200人を超えるイスラエル人・外国人が人質に

 バイデン政権の発表によると、死者の中には22人の米国人も含まれている。その理由は、イスラエルが二重国籍を認めているからだ。外国に住むユダヤ人も、希望すればイスラエルのパスポートを取得できる。米国のユダヤ人の中には、この国に移住する者が少なくない。共同農場で働いていたネパール人、タイ人、フィリピン人の労働者たちもハマスの凶弾に倒れた。

 イスラエル国防省の10月20日の発表によると、ハマスのテロリストたちは約200人のイスラエル人・外国人を誘拐してガザ地区に連行し、人質にした。その内30人が未成年で、20人が60歳を超えている。10月20日付のロイター電子版によると、少なくとも20人の米国人が10月7日以来行方不明になっている。10月14日のドイツ外務省の発表によると、ドイツ国籍も併せ持つイスラエル市民8人が人質にされている。

 ハマスは、「イスラエル軍がガザ地区への総攻撃を始めた場合、人質を処刑してその映像をインターネット上に流す」と発表した。人質には、米国人、ドイツ人も含まれている。米国が、テロリストとの近接戦闘や人質救出のための訓練を積んでいる特殊部隊デルタ・フォースとネイビー・シールズの隊員をイスラエルに送り、イスラエル軍のガザ地区での救出作戦を支援するという報道もある。10月18日のドイツ公共放送連盟(ARD)の報道によると、ドイツ連邦軍も、人質救出や対テロ戦闘に習熟した特殊部隊KSKをイスラエルに近いキプロスに派遣した。イスラエル軍も、200人近い人質を敵地から救い出すという作戦の経験はないからだ。

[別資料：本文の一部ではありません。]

/-- **ONE SUB-DYADIC STEP OF THE CUTOFF LEG, PARAMETRIC FORM** (the shape the `FrameOK`/`klEng` discharge consumes): as
`sum_norm_kernel_twoCutoff_effAction_sub_le`, but with the pinned profile of the grid vertex given by two numbers `n2, n4 ≥ 0` (degrees `2`, `4`;
e.g. `sum_norm_kernel_gridVertex_le_l1`) and the equal-time entries of the shell bounded by an arbitrary `tE ≥ 0`
(e.g. `HubbardMatsubaraShellBandL1.norm_gridSub_hubbardCovShellCT_le_of_sameTime_l1`): in every degree `m ≥ 1`, at every pin,
`Σ‖kernel (effAction C″_g W) m − kernel (effAction C_g W) m‖ ≤ ρ_C^{-m}·e‖D‖_h/(1−θ_C)²` for any `D ≥ 0` dominating
`[m=2]·6·tE·n4 + ρ_S^{-m}·e‖W‖_{h_S}·θ_S/(1−θ_S)`, `θ_S = e·α_S·‖W‖_{h_S}` (shell Gram constant `1`), `θ_C = e(α″+α_S)(‖W‖_h+‖D‖_h)/(2(8+κ²))`. -/
theorem sum_norm_kernel_twoCutoff_effAction_sub_le_of_profile {β : ℝ} (hβ : 0 < β) (h : M ≤ M'') (hM2 : M'' ≤ 2 * M)
    (U μ : ℝ) (K : TrigPolyC4v) (Λ : ℝ)
    {κ : ℝ}
    (hIR : 1 / (β * (L : ℝ) ^ 2) * ∑ k : FreqMomentum L M'',
        (1 - hubbardCutoffWeightCT L M'' β μ K Λ k) / Real.sqrt (matsubaraFreq β M'' k.1 ^ 2 + nambuXiCT L μ K k.2 ^ 2) ≤ κ ^ 2)
    {aC aS : ℝ} (haC : 0 < aC) (haS : 0 < aS)
    (hrowC : ∀ X, ∑ Y, ‖((hubbardGridSub L M'' β (2 * (2 * M''))).transpose * hubbardCovAboveCT L M'' β μ 0 K Λ *
      hubbardGridSub L M'' β (2 * (2 * M''))) X Y‖ ≤ aC)
    (hcolC : ∀ Y, ∑ X, ‖((hubbardGridSub L M'' β (2 * (2 * M''))).transpose * hubbardCovAboveCT L M'' β μ 0 K Λ *
      hubbardGridSub L M'' β (2 * (2 * M''))) X Y‖ ≤ aC)
    (hrowS : ∀ X, ∑ Y, ‖((hubbardGridSub L M'' β (2 * (2 * M''))).transpose * hubbardCovShellCT L h β μ 0 K Λ *
      hubbardGridSub L M'' β (2 * (2 * M''))) X Y‖ ≤ aS)
    (hcolS : ∀ Y, ∑ X, ‖((hubbardGridSub L M'' β (2 * (2 * M''))).transpose * hubbardCovShellCT L h β μ 0 K Λ *
      hubbardGridSub L M'' β (2 * (2 * M''))) X Y‖ ≤ aS)
    {tE : ℝ} (htE0 : 0 ≤ tE)
    (htE : ∀ A B : GridLeg (GridPoint L (2 * (2 * M''))), SameTime A B →
      ‖((hubbardGridSub L M'' β (2 * (2 * M''))).transpose * hubbardCovShellCT L h β μ 0 K Λ *
        hubbardGridSub L M'' β (2 * (2 * M''))) A B‖ ≤ tE)
    {n2 n4 : ℝ} (hn2 : 0 ≤ n2) (hn4 : 0 ≤ n4)
    (hNW : ∀ (n : ℕ) (p : Fin n) (w : GridLeg (GridPoint L (2 * (2 * M'')))),
      ∑ Z ∈ univ.filter (fun Z : Fin n → GridLeg (GridPoint L (2 * (2 * M''))) => Z p = w),
        ‖kernel ℂ (hubbardGridInteraction L (2 * (2 * M'')) β U + hubbardGridCounterQuadratic L (2 * (2 * M'')) β K) n Z‖ ≤
          (if n = 4 then n4 else if n = 2 then n2 else 0))
    {ρS ρC : ℝ} (hρS : 0 < ρS) (hρC : 0 < ρC)
    (hθS : Real.exp 1 * aS * normV (GridLeg (GridPoint L (2 * (2 * M'')))) 1 ρS
        (fun m' => if 2 * m' = 4 then n4 else if 2 * m' = 2 then n2 else 0) / 1 ^ 2 < 1)
    (D : ℕ → ℝ) (hD0 : ∀ m, 0 ≤ D m)
    (hD : ∀ m, 0 < m →
      (if m = 2 then 6 * tE * n4 else 0) +
        ρS⁻¹ ^ m * (Real.exp 1 * normV (GridLeg (GridPoint L (2 * (2 * M'')))) 1 ρS
            (fun m' => if 2 * m' = 4 then n4 else if 2 * m' = 2 then n2 else 0)) *
          (Real.exp 1 * aS * normV (GridLeg (GridPoint L (2 * (2 * M'')))) 1 ρS
              (fun m' => if 2 * m' = 4 then n4 else if 2 * m' = 2 then n2 else 0) / 1 ^ 2) /
          (1 - Real.exp 1 * aS * normV (GridLeg (GridPoint L (2 * (2 * M'')))) 1 ρS
              (fun m' => if 2 * m' = 4 then n4 else if 2 * m' = 2 then n2 else 0) / 1 ^ 2) ≤ D m)
    (hθC : Real.exp 1 * (aC + aS) *
        (normV (GridLeg (GridPoint L (2 * (2 * M'')))) (Real.sqrt (2 * (8 + κ ^ 2))) ρC
            (fun m' => if 2 * m' = 4 then n4 else if 2 * m' = 2 then n2 else 0) +
          normV (GridLeg (GridPoint L (2 * (2 * M'')))) (Real.sqrt (2 * (8 + κ ^ 2))) ρC (fun m' => D (2 * m'))) /
        Real.sqrt (2 * (8 + κ ^ 2)) ^ 2 < 1)
    {m : ℕ} (hm : 0 < m) (i : Fin m) (w : GridLeg (GridPoint L (2 * (2 * M'')))) :
    ∑ X ∈ univ.filter (fun X : Fin m → GridLeg (GridPoint L (2 * (2 * M''))) => X i = w),
        ‖kernel ℂ (effAction ℂ ((hubbardGridSub L M'' β (2 * (2 * M''))).transpose * hubbardCovAboveCT L M'' β μ 0 K Λ *
              hubbardGridSub L M'' β (2 * (2 * M'')))
            (hubbardGridInteraction L (2 * (2 * M'')) β U + hubbardGridCounterQuadratic L (2 * (2 * M'')) β K)) m X -
          kernel ℂ (effAction ℂ ((hubbardGridSub L M β (2 * (2 * M''))).transpose * hubbardCovAboveCT L M β μ 0 K Λ *
              hubbardGridSub L M β (2 * (2 * M'')))
            (hubbardGridInteraction L (2 * (2 * M'')) β U + hubbardGridCounterQuadratic L (2 * (2 * M'')) β K)) m X‖ ≤
      ρC⁻¹ ^ m * (Real.exp 1 * normV (GridLeg (GridPoint L (2 * (2 * M'')))) (Real.sqrt (2 * (8 + κ ^ 2))) ρC (fun m' => D (2 * m'))) /
        (1 - Real.exp 1 * (aC + aS) *
          (normV (GridLeg (GridPoint L (2 * (2 * M'')))) (Real.sqrt (2 * (8 + κ ^ 2))) ρC
              (fun m' => if 2 * m' = 4 then n4 else if 2 * m' = 2 then n2 else 0) +
            normV (GridLeg (GridPoint L (2 * (2 * M'')))) (Real.sqrt (2 * (8 + κ ^ 2))) ρC (fun m' => D (2 * m'))) /
          Real.sqrt (2 * (8 + κ ^ 2)) ^ 2) ^ 2 := by
  -- notation
  set S'' := hubbardGridSub L M'' β (2 * (2 * M'')) with hS''
  set S := hubbardGridSub L M β (2 * (2 * M'')) with hS
  set Cg := S.transpose * hubbardCovAboveCT L M β μ 0 K Λ * S with hCg
  set C''g := S''.transpose * hubbardCovAboveCT L M'' β μ 0 K Λ * S'' with hC''g
  set Sg := S''.transpose * hubbardCovShellCT L h β μ 0 K Λ * S'' with hSg
  set W := hubbardGridInteraction L (2 * (2 * M'')) β U + hubbardGridCounterQuadratic L (2 * (2 * M'')) β K with hW
  set prof : ℕ → ℝ := fun n => if n = 4 then n4 else if n = 2 then n2 else 0 with hprof
  set κC : ℝ := Real.sqrt (2 * (8 + κ ^ 2)) with hκC
  haveI : NeZero (2 * (2 * M'')) := ⟨by have := NeZero.ne M''; omega⟩
  have hκC0 : 0 < κC := Real.sqrt_pos.2 (by positivity)
  have hprof0 : ∀ n, 0 ≤ prof n := fun n => by simp only [hprof]; split_ifs <;> positivity
  have hprofW : ∀ (n : ℕ) (p : Fin n) (w : GridLeg (GridPoint L (2 * (2 * M'')))),
      ∑ Z ∈ univ.filter (fun Z : Fin n → GridLeg (GridPoint L (2 * (2 * M''))) => Z p = w), ‖kernel ℂ W n Z‖ ≤ prof n := hNW
  -- the grid vertex: even, no constant part, time-local
  have hWeven : W ∈ evenPart ℂ (GridLeg (GridPoint L (2 * (2 * M'')))) :=
    add_mem (hubbardGridInteraction_mem_evenPart β U) (hubbardGridCounterQuadratic_mem_evenPart_lit β K)
  have hW0 : constPart ℂ W = 0 := by
    rw [hW, map_add, constPart_hubbardGridInteraction, constPart_hubbardGridCounterQuadratic, add_zero]
  have hloc : IsKernelLocal (SameTime (L := L) (N := 2 * (2 * M''))) W := isKernelLocal_sameTime_gridVertex β U K
  -- (1) the shell integration is a near-identity step, at the `M`-uniform Gram constant `1`
  have hGBS : IsGramBoundedR Sg 1 := by
    rw [hSg, hS'', hubbardGridSub]; exact isGramBoundedR_gridSub_hubbardCovShellCT_one hβ h hM2 μ K Λ _ _
  obtain ⟨k, hk⟩ := isNilpotent_grassmannLaplacian ℂ Sg
  obtain ⟨hZS, hnear⟩ := sum_norm_kernel_effAction_sub_self_le_of_local Sg one_pos hGBS W hWeven hW0 hloc prof hprof0 hprofW
    haS hrowS hcolS hρS hθS htE0 htE hk
  set W' := effAction ℂ Sg W with hW'
  -- (2) the defect `W′ − W`: even, no constant part, profile `D`
  have hW'even : W' ∈ evenPart ℂ (GridLeg (GridPoint L (2 * (2 * M'')))) := effAction_mem_evenPart Sg hWeven hW0
  have hDeven : W' - W ∈ evenPart ℂ (GridLeg (GridPoint L (2 * (2 * M'')))) := sub_mem hW'even hWeven
  have hD00 : constPart ℂ (W' - W) = 0 := by rw [map_sub, hW', constPart_effAction ℂ Sg W hZS, hW0, sub_zero]
  have htad : ∀ {m : ℕ}, 0 < m → ∑ j ∈ Ico 1 k, ((m + 2 * j)! : ℝ) / ((m ! : ℝ) * (j ! : ℝ) * 2 ^ j) * tE ^ j * prof (m + 2 * j) ≤
      if m = 2 then 6 * tE * n4 else 0 := fun {m} hm => by
    simp only [hprof]
    exact sum_tadpole_profile_le hn4 htE0 k hm
  have hDprof : ∀ m' (j : Fin (2 * m')) (w₀ : GridLeg (GridPoint L (2 * (2 * M'')))),
      ∑ Y ∈ univ.filter (fun Y : Fin (2 * m') → GridLeg (GridPoint L (2 * (2 * M''))) => Y j = w₀),
        ‖kernel ℂ (W' - W) (2 * m') Y‖ ≤ D (2 * m') := by
    intro m' j w₀
    rcases Nat.eq_zero_or_pos m' with rfl | hm'
    · exact Fin.elim0 (by simpa using j)
    · have hpos : 0 < 2 * m' := by omega
      have h1 := hnear hpos j w₀
      simp only [kernel_sub_apply]
      exact h1.trans ((add_le_add (htad hpos) le_rfl).trans (hD (2 * m') hpos))
  -- (3) the cutoff-`M` covariance on the `4M″` grid: Gram constant `κ_C` (t = 0), rows `≤ α″ + α_S`
  have hGBC : IsGramBoundedR Cg κC := by
    have h0 := isGramBoundedR_gridSub_twoCutoff_dyadic (L := L) hβ h hM2 μ K Λ (t := 0) le_rfl zero_le_one hIR
    rw [zero_smul, add_zero] at h0
    exact h0
  have hrowCg : ∀ X, ∑ Y, ‖Cg X Y‖ ≤ aC + aS := fun X => rowSum_gridSub_hubbardCovAboveCT_le_of_shell h β μ 0 K Λ hrowC hrowS X
  have hcolCg : ∀ Y, ∑ X, ‖Cg X Y‖ ≤ aC + aS := fun Y => colSum_gridSub_hubbardCovAboveCT_le_of_shell h β μ 0 K Λ hcolC hcolS Y
  -- (4) the Lipschitz bound at `C_g` between `W` and `W′ = W + (W′ − W)`
  obtain ⟨_, _, hlip⟩ := sum_norm_kernel_effAction_add_sub_le_of_gramBounded Cg hκC0 hGBC W (W' - W) hWeven hDeven hW0 hD00
    (fun m' => prof (2 * m')) (fun m' => D (2 * m')) (fun m' => hprof0 _)
    (fun m' => hD0 _) (fun m' j w₀ => hprofW (2 * m') j w₀) hDprof (add_pos haC haS) hrowCg hcolCg hρC hθC
  -- (5) `G″_g = effAction C_g W′`
  have htwo : effAction ℂ C''g W = effAction ℂ Cg W' := by
    rw [hC''g, hCg, hW', hSg, hS'', hS, hubbardGridSub, hubbardGridSub]
    exact effAction_gridSub_two_cutoffs h β μ 0 K Λ _ _ W hZS
  have hsum : W + (W' - W) = W' := add_sub_cancel W W'
  rw [hsum] at hlip
  have h := hlip hm i w
  rw [htwo]
  exact h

 イスラエル軍の発表によると、ハマスは10月7日以来、約2200発のロケット弾を、イスラエルに向けて発射した(ハマスの発表は、5000発)。イスラエルの防空ミサイルシステム「アイアン・ドーム」も、これだけ多数のロケット弾を全て迎撃することはできなかった。一部のロケット弾はイスラエル南部の住宅街や病院などに落下し、死傷者を出した。

 同国のネタニヤフ首相は、10月7日に戦争状態を宣言し、30万人の予備役兵士を動員した。彼は「この戦争は試練に満ちたものになり長期化する」と断言した。普段は余裕に満ちたネタニヤフ氏の表情には、苦悩と狼狽がはっきりと表れていた。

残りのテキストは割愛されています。